Unos cuantos años después consiguieron casarla con el doctor Zurita, en 1972, y al parecer fueron muy felices. El matrimonio de Juan Carlos no resultó más fácil de conseguir que el de sus hermanas. En su caso, no se podía renunciar con tanta facilidad a casarlo con alguien de sangre real.
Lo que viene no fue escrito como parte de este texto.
/-- **`(≤ 1/5 | ≥ 1)` at `T > 0` — segment A2 `t′ ∈ [-7 / 20, -3 / 10]`, columns `U ∈ [307 / 100, 79 / 25]`, EVERY `β ≥ 5`** (`T ≲ 696–1160 K` for `t ∈ [0.30, 0.50] eV`).
Witness filling `1 / 2` (weights `a, b = 5 / 8, 3 / 8`); cap = the PROVED kernel Hartree–Fock cap `hfHalf_m40m30` (filling `1 / 2`, `+(1 / 16)·U`; no claim node); `n = 1` column laws `lu45_n1_law_U307o100_m35m30` ∣ `lu45_n1_law_U79o25_m35m30` (landed, BY NAME; their producer anchors / registry
nodes appear in the signature exactly as in the cited law); dilute floor = per the module doc (far-strip QUARTER floor BY NAME where it wins, else the `t′`-chord of the kernel rows) `fermiSeaTangentRow_tPrime_neg_seven_div_twenty_at_one_div_five` / `fermiSeaTangentRow_tPrime_neg_three_div_ten_at_one_div_four`; kernel free-gas dilute anchor
`β* = 4` (`free4_1o5_tpm7o20_tpm3o10`), a-priori `n₂ = 1` anchor `2 log 2` — NO thermal claim node. Exact column data at `s = -7 / 20 ∣ -3 / 10` (`T = 0` margin M, anchored ratio K/M;
`β₀ = max(β*, ⌈K/M⌉)`): `U = 307 / 100`: M 0.1370∣0.1509, K/M 4.62∣4.03; `U = 79 / 25`: M 0.1368∣0.1506, K/M 4.63∣4.04. [cite: Israel1979, Thm. I.2.4] [cite: EmeryKivelsonLin1990, pp. 475–476] [cite: PoulinHastings2011, eqs. (3)–(8)] [cite: Griffiths1966, §II] [cite: Ruelle1969, §3.4] -/
theorem yeT_1o5_A2_307o100to79o25_beta5 (hsXA2 : ∀ m : ℝ, 0 ≤ m → m < 2 → (((-5702960828472302874806083/1888946593147858085478400 : ℚ)) : ℝ) + (((2081243748641/1099511627776 : ℚ)) : ℝ) * m ≤ energyDensityTT' 1 (51/100) (16/5) m) (h344 : cert_r344_hubSQ_hanK7_U2_r5_e0_so4blk) (h497 : cert_r497_hubSQ_hanK7R6_U4_r5_e4_so4blk)
    {s : ℝ} (hs : s ∈ Icc (-7 / 20 : ℝ) (-3 / 10)) {U : ℝ} (hU : U ∈ Icc (307 / 100 : ℝ) (79 / 25))
    {β : ℝ} (hβ : (5 : ℝ) ≤ β)
    {ω₁ ω₂ : InfVolFermionState 2} (h₁ : ω₁.IsTranslationInvariant) (h₂ : ω₂.IsTranslationInvariant)
    (hρ₁ : 0 < ω₁.density) (hρ₁' : ω₁.density ≤ 1 / 5) (hρ₂ : 1 ≤ ω₂.density) (hρ₂' : ω₂.density < 2)
    {n : ℝ} (hn0 : 0 < n) (hn2 : n < 2) {lam : ℝ} (hl0 : 0 < lam) (hl1 : lam < 1) {Ls : ℕ → ℕ}
    (hLs : Tendsto Ls atTop atTop) :
    ¬ (mix lam hl0.le hl1.le ω₁ ω₂).IsTorusLimitOfMixture (sectorGibbsCount n) (fun L => sectorGibbsWeightTT' β 1 s U n L)
      (fun L => sectorGibbsVectorTT' 1 s U n L) Ls := by
  refine psT_not_thermal_mix_on_cell_of_columns_hotAnchorSS_tcap 1 (s₁ := -7 / 20) (s₂ := -3 / 10) (U₁ := 307 / 100) (U₂ := 79 / 25)
    (n₁ := 1 / 5) (n₂ := 1) (a := 5 / 8) (b := 3 / 8) (β₀ := 5) (βh₁ := 4) (βh₂ := 0)
    (c₀ := ((-1257501/1000000 : ℚ) : ℝ)) (cs := ((-746667/1250000 : ℚ) : ℝ)) (c₁ := ((1/16 : ℚ) : ℝ))
    (by norm_num) (by norm_num) (by norm_num) (by norm_num) (by norm_num) (by norm_num) (by norm_num) (by norm_num)
    (by norm_num) (by norm_num) (by norm_num) (by norm_num) hβ (by norm_num)
    (hfHalf_m40m30_tcap_on_cell (by norm_num) (by norm_num) (by norm_num) (by norm_num))
    (fun s hs => lu45_n1_law_U307o100_m35m30 hsXA2 h344 h497 s ⟨hs.1.trans' (by norm_num), hs.2.trans (by norm_num)⟩)
    (fun s hs => lu45_n1_law_U79o25_m35m30 hsXA2 h344 h497 s ⟨hs.1.trans' (by norm_num), hs.2.trans (by norm_num)⟩)
    (fun s hs U hU => floor_on_cell_of_tPrime_end_rows 1 (n := 1 / 5) (by norm_num) (by norm_num) (by norm_num)
      (fun _ hU' => fermiSeaTangentRow_tPrime_neg_seven_div_twenty_at_one_div_five hU' (by norm_num) (by norm_num)) (fun _ hU' => fermiSeaTangentRow_tPrime_neg_three_div_ten_at_one_div_four hU' (by norm_num) (by norm_num)) s ⟨hs.1.trans' (by norm_num), hs.2.trans (by norm_num)⟩ U (by linarith [hU.1]))
    (free4_1o5_tpm7o20_tpm3o10 (by norm_num) (by norm_num) (by norm_num))
    (apriori_hotCap_halfFilling_on_cell (by norm_num))
    ?_ ?_ ?_ ?_ hs hU h₁ h₂ hρ₁ hρ₁' hρ₂ hρ₂' hn0 hn2 hl0 hl1 hLs
  · intro s hs; obtain ⟨h1, h2⟩ := hs; push_cast; norm_num; nlinarith [h1, h2]
  · intro s hs; obtain ⟨h1, h2⟩ := hs; push_cast; norm_num; nlinarith [h1, h2]
  · intro s hs; obtain ⟨h1, h2⟩ := hs; push_cast; norm_num; nlinarith [h1, h2]
  · intro s hs; obtain ⟨h1, h2⟩ := hs; push_cast; norm_num; nlinarith [h1, h2]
Y tampoco había demasiado donde escoger.
La primera candidata oficial fue la princesa María Gabriela de Saboya, nieta del ex-rey Víctor Manuel e hija de Humberto, aspirante al trono de Italia, que, al igual que los Borbones, disfrutaba de vacaciones indefinidas en Portugal con toda su familia. Juan Carlos y Gabriela, “Ene” para las personas más íntimas, se conocían desde que eran niños y no se sabe dónde empezó y dónde acabó su noviazgo, puesto que habitualmente salían juntos con una pandilla desde siempre. Tanto el conde de Barcelona como el aspirante Humberto estaban de acuerdo con aquel emparejamiento y, de hecho, estuvieron a punto de formalizarlo más de una vez, la primera abortada trágicamente por la muerte de Alfonso, en 1956. Se sabe que ella fue a visitar a Juan Carlos mientras estaba en España y fue invitada a comer al palacio de Montellano, en 1955. Durante su estancia en la Academia Militar de Zaragoza, con 18 y 19 años, se escribían y el príncipe incluso tenía un retrato suyo en la mesilla de noche, hasta que un día el director de la Academia le dijo “¡Alteza, quite esa foto! El Caudillo podría disgustarse caso de que viniera a hacer una visita a la Academia”.
María Gabriela, que entonces tenía 15 ó 16 años, no gustaba demasiado a Franco, en primer lugar por la separación de hecho de Víctor Manuel y su esposa, que vivía en Suiza y tenía fama de alocada, y por la fama de homosexual del yerno de su padre, Humberto de Saboya. Pero, además y sobre todo, no le gustaba que su príncipe se casara con una princesa sin trono. Quería para él una familia real de las de verdad, de las que reinaban. Aun con aquella oposición poco convencida del dictador, la cosa pudo haber tenido éxito. No se sabe demasiado bien por qué no acabó de cristalizar tras tantos años de relación casi oficial. Probablemente tuvieron mucho que ver los amores pasajeros simultáneos del príncipe, que eran vox populi, incluso en los momentos más comprometidos y escandalosos, en concreto a finales de 1959, año en que precisamente la relación con Gabriela se enfrió definitivamente.
Después de Juan Carlos, Gabriela tuvo otros novios. También salió con Nicky Franco, el hijo del embajador y sobrino del Caudillo. Pero se acabó casando –y después divorciando– con Robert Balkany. Actualmente vive con su madre en Merlinge, a 20 kilómetros de Ginebra, y se dedica principalmente a su gran afición, el juego y los casinos.